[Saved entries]
/-- **The one-sided pairs inequality in regime A** (g16 §6′ (P1), all `K`; new proof): for `0 ≤ p ≤ 1`, `c₁ ≤ 1`, a non-empty nearest-first
list of admissible companions with `A` non-decreasing and `c` non-increasing, and `σ ≥ 1`:  `x ≤ Π − ℬ`.
PROOF: induction removing the nearest companion `k`.  If the rest is still supercritical, `Π − ℬ` grows by `u_k C_k ≥ 0` (Lemma C).  If the rest
is subcritical, (ΩB\*) for the rest and the identity `(1−x)u_k C_k − (1−σ')C = u_k(Q₀ + (T_k−x)(C−e_k) + s e_k) + s C` (`s = σ − 1`,
`Q₀ ≥ 0` by `tied_removal_aux`, which needs `p ≥ A_k`, automatic unless there are exactly two companions and `x > 1/2` — that case is
`pairs_two_of_half_lt`). [this work] -/
theorem pairs_regimeA (hp : 0 ≤ p) (hp1 : p ≤ 1) (hc₁1 : c₁ ≤ 1) :
    ∀ (ks : List Comp), ks ≠ [] → (∀ k ∈ ks, Comp.Adm p c₁ k) → ks.Pairwise (fun j k => j.A ≤ k.A) →
      ks.Pairwise (fun j k => k.c ≤ j.c) → 1 ≤ sigS ks → xv p c₁ ≤ piS p c₁ ks - bS ks := by
  intro ks
  induction ks with
  | nil => intro h; exact absurd rfl h
  | cons k ks ih =>
    intro _ hadm hpwA hpwc hσ
    have hk := hadm k (by simp)
    have hx0 : 0 ≤ xv p c₁ := by simp only [xv]; nlinarith
    have hTk := T_lt_one hp k hk
    rcases List.pairwise_cons.mp hpwA with ⟨hkA, hpwA'⟩
    rcases List.pairwise_cons.mp hpwc with ⟨hkc, hpwc'⟩
    by_cases hks : ks = []
    · subst hks; simp only [sigS_cons, sigS_nil, add_zero] at hσ; linarith
    have hadm' : ∀ l ∈ ks, Comp.Adm p c₁ l := fun l hl => hadm l (by simp [hl])
    obtain ⟨l, ls, rfl⟩ := List.exists_cons_of_ne_nil hks
    have hl := hadm' l (by simp)
    rw [sigS_cons] at hσ
    have hrec : piS p c₁ (k :: l :: ls) - bS (k :: l :: ls)
        = (piS p c₁ (l :: ls) - bS (l :: ls)) + k.u * (inc p c₁ k (l :: ls) - k.e) := by
      rw [piS_cons, bS_cons]; ring
    have hq := p_add_A_pos hp k hk
    have hd : 0 ≤ k.d p c₁ := by
      have := hk.T_le_rho; have := hk.x_le_T; simp only [Comp.d, Comp.rho, xv] at *; linarith
    by_cases hσ' : 1 ≤ sigS (l :: ls)
    · -- supercritical rest: Lemma C
      have ih' := ih hks hadm' hpwA' hpwc' hσ'
      have hC := lemmaC k hk.A_nonneg hd hp (l :: ls) hadm' hkA
      have hC0 : 0 ≤ inc p c₁ k (l :: ls) - k.e := by
        have : 0 ≤ k.A * ((k.T + sigS (l :: ls) - 1) + (k.rho p - k.T)) :=
          mul_nonneg hk.A_nonneg (by linarith [hk.T_le_rho])
        exact (mul_nonneg_iff_of_pos_left hq).mp (le_trans this hC)
      rw [hrec]; nlinarith [mul_nonneg hk.u_nonneg hC0]
    · -- subcritical rest
      rw [not_le] at hσ'
      by_cases hpA : k.A ≤ p
      swap
      · -- then x > 1/2 and ls = [] : the two-companion lemma
        have hx : 1 / 2 < xv p c₁ := by
          by_contra hx; exact hpA (A_le_p_of_x_le_half hp hc₁1 k hk (not_lt.mp hx))
        have hls : ls = [] := by
          by_contra hne
          obtain ⟨m, ms, rfl⟩ := List.exists_cons_of_ne_nil hne
          have hm := hadm' m (by simp)
          have := (sigS_ge (ks := ms) (fun n hn => hadm' n (by simp [hn])) hx0).1
          rw [sigS_cons, sigS_cons] at hσ'
          linarith [hl.x_le_T, hm.x_le_T]
        subst hls
        exact pairs_two_of_half_lt hp hc₁1 k l hk hl (hkA l (by simp)) (hkc l (by simp)) hx
      have hM := omegaM_nonneg hp hp1 hc₁1 (l :: ls) hks hadm' hpwA' hσ'.le
      have haux := tied_removal_aux k hk.A_nonneg hk.c_nonneg hpA hd (l :: ls) hadm' hkA
      have hsig := sigS_ge (ks := l :: ls) hadm' hx0
      have hσx : xv p c₁ ≤ sigS (l :: ls) := hsig.2 (by simp)
      have hB := bS_nonneg (ks := l :: ls) hadm'
      have hE := eS_nonneg (ks := l :: ls) hadm'
      have hex : k.e ≤ xv p c₁ := by
        have : k.A * k.c ≤ (1 - p) * c₁ := by nlinarith [hk.A_le, hk.c_le, hk.A_nonneg, hk.c_nonneg]
        simp only [Comp.e, xv]; nlinarith
      set I := inc p c₁ k (l :: ls) with hI
      set σ' := sigS (l :: ls) with hσ'def
      set B' := bS (l :: ls) with hB'
      set E' := eS p c₁ (l :: ls) with hE'
      set C := xv p c₁ + B' + E' with hCdef
      have hM' : (1 - xv p c₁) * (piS p c₁ (l :: ls) - B' - xv p c₁) = omegaM p c₁ (l :: ls) - (1 - σ') * C := by
        simp only [omegaM, hCdef, hσ'def, hB', hE']; ring
      have hkey : (1 - xv p c₁) * (k.u * (I - k.e)) - (1 - σ') * C
          = k.u * (((1 - xv p c₁) * I - σ' * k.e - k.d p c₁ * C) + (k.T - xv p c₁) * (C - k.e) + (k.T + σ' - 1) * k.e)
            + (k.T + σ' - 1) * C := by
        have h := hk.odds
        simp only [Comp.d, Comp.rho, xv] at h ⊢
        linear_combination C * h
      have hQ0 : 0 ≤ (1 - xv p c₁) * I - σ' * k.e - k.d p c₁ * C := by
        have : k.d p c₁ * xv p c₁ ≤ k.d p c₁ * σ' := mul_le_mul_of_nonneg_left hσx hd
        simp only [hCdef]; nlinarith [haux, this]
      have hin : 0 ≤ ((1 - xv p c₁) * I - σ' * k.e - k.d p c₁ * C) + (k.T - xv p c₁) * (C - k.e) + (k.T + σ' - 1) * k.e := by
        have h1 : 0 ≤ (k.T - xv p c₁) * (C - k.e) := mul_nonneg (by linarith [hk.x_le_T]) (by simp only [hCdef]; linarith)
        have h2 : 0 ≤ (k.T + σ' - 1) * k.e := mul_nonneg (by linarith) (mul_nonneg hk.A_nonneg hk.c_nonneg)
        linarith
      have hsC : 0 ≤ (k.T + σ' - 1) * C := mul_nonneg (by linarith) (by simp only [hCdef]; linarith)
      have hprod : 0 ≤ (1 - xv p c₁) * (piS p c₁ (k :: l :: ls) - bS (k :: l :: ls) - xv p c₁) := by
        have e1 : (1 - xv p c₁) * (piS p c₁ (k :: l :: ls) - bS (k :: l :: ls) - xv p c₁)
            = (1 - xv p c₁) * (piS p c₁ (l :: ls) - B' - xv p c₁) + (1 - xv p c₁) * (k.u * (I - k.e)) := by
          rw [hrec]; simp only [hB', hI]; ring
        rw [e1, hM']
        nlinarith [mul_nonneg hk.u_nonneg hin, hkey, hsC, hM]
      have h1x : 0 < 1 - xv p c₁ := by linarith [hk.x_le_T]
      have := (mul_nonneg_iff_of_pos_left h1x).mp hprod
      linarith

» **Aim of the exercise**
Retype the entries precisely as they stand.

» **Exercise output**
/-- **The one-sided pairs inequality in regime A** (g16 §6′ (P1), all `K`; new proof): for `0 ≤ p ≤ 1`, `c₁ ≤ 1`, a non-empty nearest-first
list of admissible companions with `A` non-decreasing and `c` non-increasing, and `σ ≥ 1`:  `x ≤ Π − ℬ`.
PROOF: induction removing the nearest companion `k`.  If the rest is still supercritical, `Π − ℬ` grows by `u_k C_k ≥ 0` (Lemma C).  If the rest
is subcritical, (ΩB\*) for the rest and the identity `(1−x)u_k C_k − (1−σ')C = u_k(Q₀ + (T_k−x)(C−e_k) + s e_k) + s C` (`s = σ − 1`,
`Q₀ ≥ 0` by `tied_removal_aux`, which needs `p ≥ A_k`, automatic unless there are exactly two companions and `x > 1/2` — that case is
`pairs_two_of_half_lt`). [this work] -/
theorem pairs_regimeA (hp : 0 ≤ p) (hp1 : p ≤ 1) (hc₁1 : c₁ ≤ 1) :
    ∀ (ks : List Comp), ks ≠ [] → (∀ k ∈ ks, Comp.Adm p c₁ k) → ks.Pairwise (fun j k => j.A ≤ k.A) →
      ks.Pairwise (fun j k => k.c ≤ j.c) → 1 ≤ sigS ks → xv p c₁ ≤ piS p c₁ ks - bS ks := by
  intro ks
  induction ks with
  | nil => intro h; exact absurd rfl h
  | cons k ks ih =>
    intro _ hadm hpwA hpwc hσ
    have hk := hadm k (by simp)
    have hx0 : 0 ≤ xv p c₁ := by simp only [xv]; nlinarith
    have hTk := T_lt_one hp k hk
    rcases List.pairwise_cons.mp hpwA with ⟨hkA, hpwA'⟩
    rcases List.pairwise_cons.mp hpwc with ⟨hkc, hpwc'⟩
    by_cases hks : ks = []
    · subst hks; simp only [sigS_cons, sigS_nil, add_zero] at hσ; linarith
    have hadm' : ∀ l ∈ ks, Comp.Adm p c₁ l := fun l hl => hadm l (by simp [hl])
    obtain ⟨l, ls, rfl⟩ := List.exists_cons_of_ne_nil hks
    have hl := hadm' l (by simp)
    rw [sigS_cons] at hσ
    have hrec : piS p c₁ (k :: l :: ls) - bS (k :: l :: ls)
        = (piS p c₁ (l :: ls) - bS (l :: ls)) + k.u * (inc p c₁ k (l :: ls) - k.e) := by
      rw [piS_cons, bS_cons]; ring
    have hq := p_add_A_pos hp k hk
    have hd : 0 ≤ k.d p c₁ := by
      have := hk.T_le_rho; have := hk.x_le_T; simp only [Comp.d, Comp.rho, xv] at *; linarith
    by_cases hσ' : 1 ≤ sigS (l :: ls)
    · -- supercritical rest: Lemma C
      have ih' := ih hks hadm' hpwA' hpwc' hσ'
      have hC := lemmaC k hk.A_nonneg hd hp (l :: ls) hadm' hkA
      have hC0 : 0 ≤ inc p c₁ k (l :: ls) - k.e := by
        have : 0 ≤ k.A * ((k.T + sigS (l :: ls) - 1) + (k.rho p - k.T)) :=
          mul_nonneg hk.A_nonneg (by linarith [hk.T_le_rho])
        exact (mul_nonneg_iff_of_pos_left hq).mp (le_trans this hC)
      rw [hrec]; nlinarith [mul_nonneg hk.u_nonneg hC0]
    · -- subcritical rest
      rw [not_le] at hσ'
      by_cases hpA : k.A ≤ p
      swap
      · -- then x > 1/2 and ls = [] : the two-companion lemma
        have hx : 1 / 2 < xv p c₁ := by
          by_contra hx; exact hpA (A_le_p_of_x_le_half hp hc₁1 k hk (not_lt.mp hx))
        have hls : ls = [] := by
          by_contra hne
          obtain ⟨m, ms, rfl⟩ := List.exists_cons_of_ne_nil hne
          have hm := hadm' m (by simp)
          have := (sigS_ge (ks := ms) (fun n hn => hadm' n (by simp [hn])) hx0).1
          rw [sigS_cons, sigS_cons] at hσ'
          linarith [hl.x_le_T, hm.x_le_T]
        subst hls
        exact pairs_two_of_half_lt hp hc₁1 k l hk hl (hkA l (by simp)) (hkc l (by simp)) hx
      have hM := omegaM_nonneg hp hp1 hc₁1 (l :: ls) hks hadm' hpwA' hσ'.le
      have haux := tied_removal_aux k hk.A_nonneg hk.c_nonneg hpA hd (l :: ls) hadm' hkA
      have hsig := sigS_ge (ks := l :: ls) hadm' hx0
      have hσx : xv p c₁ ≤ sigS (l :: ls) := hsig.2 (by simp)
      have hB := bS_nonneg (ks := l :: ls) hadm'
      have hE := eS_nonneg (ks := l :: ls) hadm'
      have hex : k.e ≤ xv p c₁ := by
        have : k.A * k.c ≤ (1 - p) * c₁ := by nlinarith [hk.A_le, hk.c_le, hk.A_nonneg, hk.c_nonneg]
        simp only [Comp.e, xv]; nlinarith
      set I := inc p c₁ k (l :: ls) with hI
      set σ' := sigS (l :: ls) with hσ'def
      set B' := bS (l :: ls) with hB'
      set E' := eS p c₁ (l :: ls) with hE'
      set C := xv p c₁ + B' + E' with hCdef
      have hM' : (1 - xv p c₁) * (piS p c₁ (l :: ls) - B' - xv p c₁) = omegaM p c₁ (l :: ls) - (1 - σ') * C := by
        simp only [omegaM, hCdef, hσ'def, hB', hE']; ring
      have hkey : (1 - xv p c₁) * (k.u * (I - k.e)) - (1 - σ') * C
          = k.u * (((1 - xv p c₁) * I - σ' * k.e - k.d p c₁ * C) + (k.T - xv p c₁) * (C - k.e) + (k.T + σ' - 1) * k.e)
            + (k.T + σ' - 1) * C := by
        have h := hk.odds
        simp only [Comp.d, Comp.rho, xv] at h ⊢
        linear_combination C * h
      have hQ0 : 0 ≤ (1 - xv p c₁) * I - σ' * k.e - k.d p c₁ * C := by
        have : k.d p c₁ * xv p c₁ ≤ k.d p c₁ * σ' := mul_le_mul_of_nonneg_left hσx hd
        simp only [hCdef]; nlinarith [haux, this]
      have hin : 0 ≤ ((1 - xv p c₁) * I - σ' * k.e - k.d p c₁ * C) + (k.T - xv p c₁) * (C - k.e) + (k.T + σ' - 1) * k.e := by
        have h1 : 0 ≤ (k.T - xv p c₁) * (C - k.e) := mul_nonneg (by linarith [hk.x_le_T]) (by simp only [hCdef]; linarith)
        have h2 : 0 ≤ (k.T + σ' - 1) * k.e := mul_nonneg (by linarith) (mul_nonneg hk.A_nonneg hk.c_nonneg)
        linarith
      have hsC : 0 ≤ (k.T + σ' - 1) * C := mul_nonneg (by linarith) (by simp only [hCdef]; linarith)
      have hprod : 0 ≤ (1 - xv p c₁) * (piS p c₁ (k :: l :: ls) - bS (k :: l :: ls) - xv p c₁) := by
        have e1 : (1 - xv p c₁) * (piS p c₁ (k :: l :: ls) - bS (k :: l :: ls) - xv p c₁)
            = (1 - xv p c₁) * (piS p c₁ (l :: ls) - B' - xv p c₁) + (1 - xv p c₁) * (k.u * (I - k.e)) := by
          rw [hrec]; simp only [hB', hI]; ring
        rw [e1, hM']
        nlinarith [mul_nonneg hk.u_nonneg hin, hkey, hsC, hM]
      have h1x : 0 < 1 - xv p c₁ := by linarith [hk.x_le_T]
      have := (mul_nonneg_iff_of_pos_left h1x).mp hprod
      linarith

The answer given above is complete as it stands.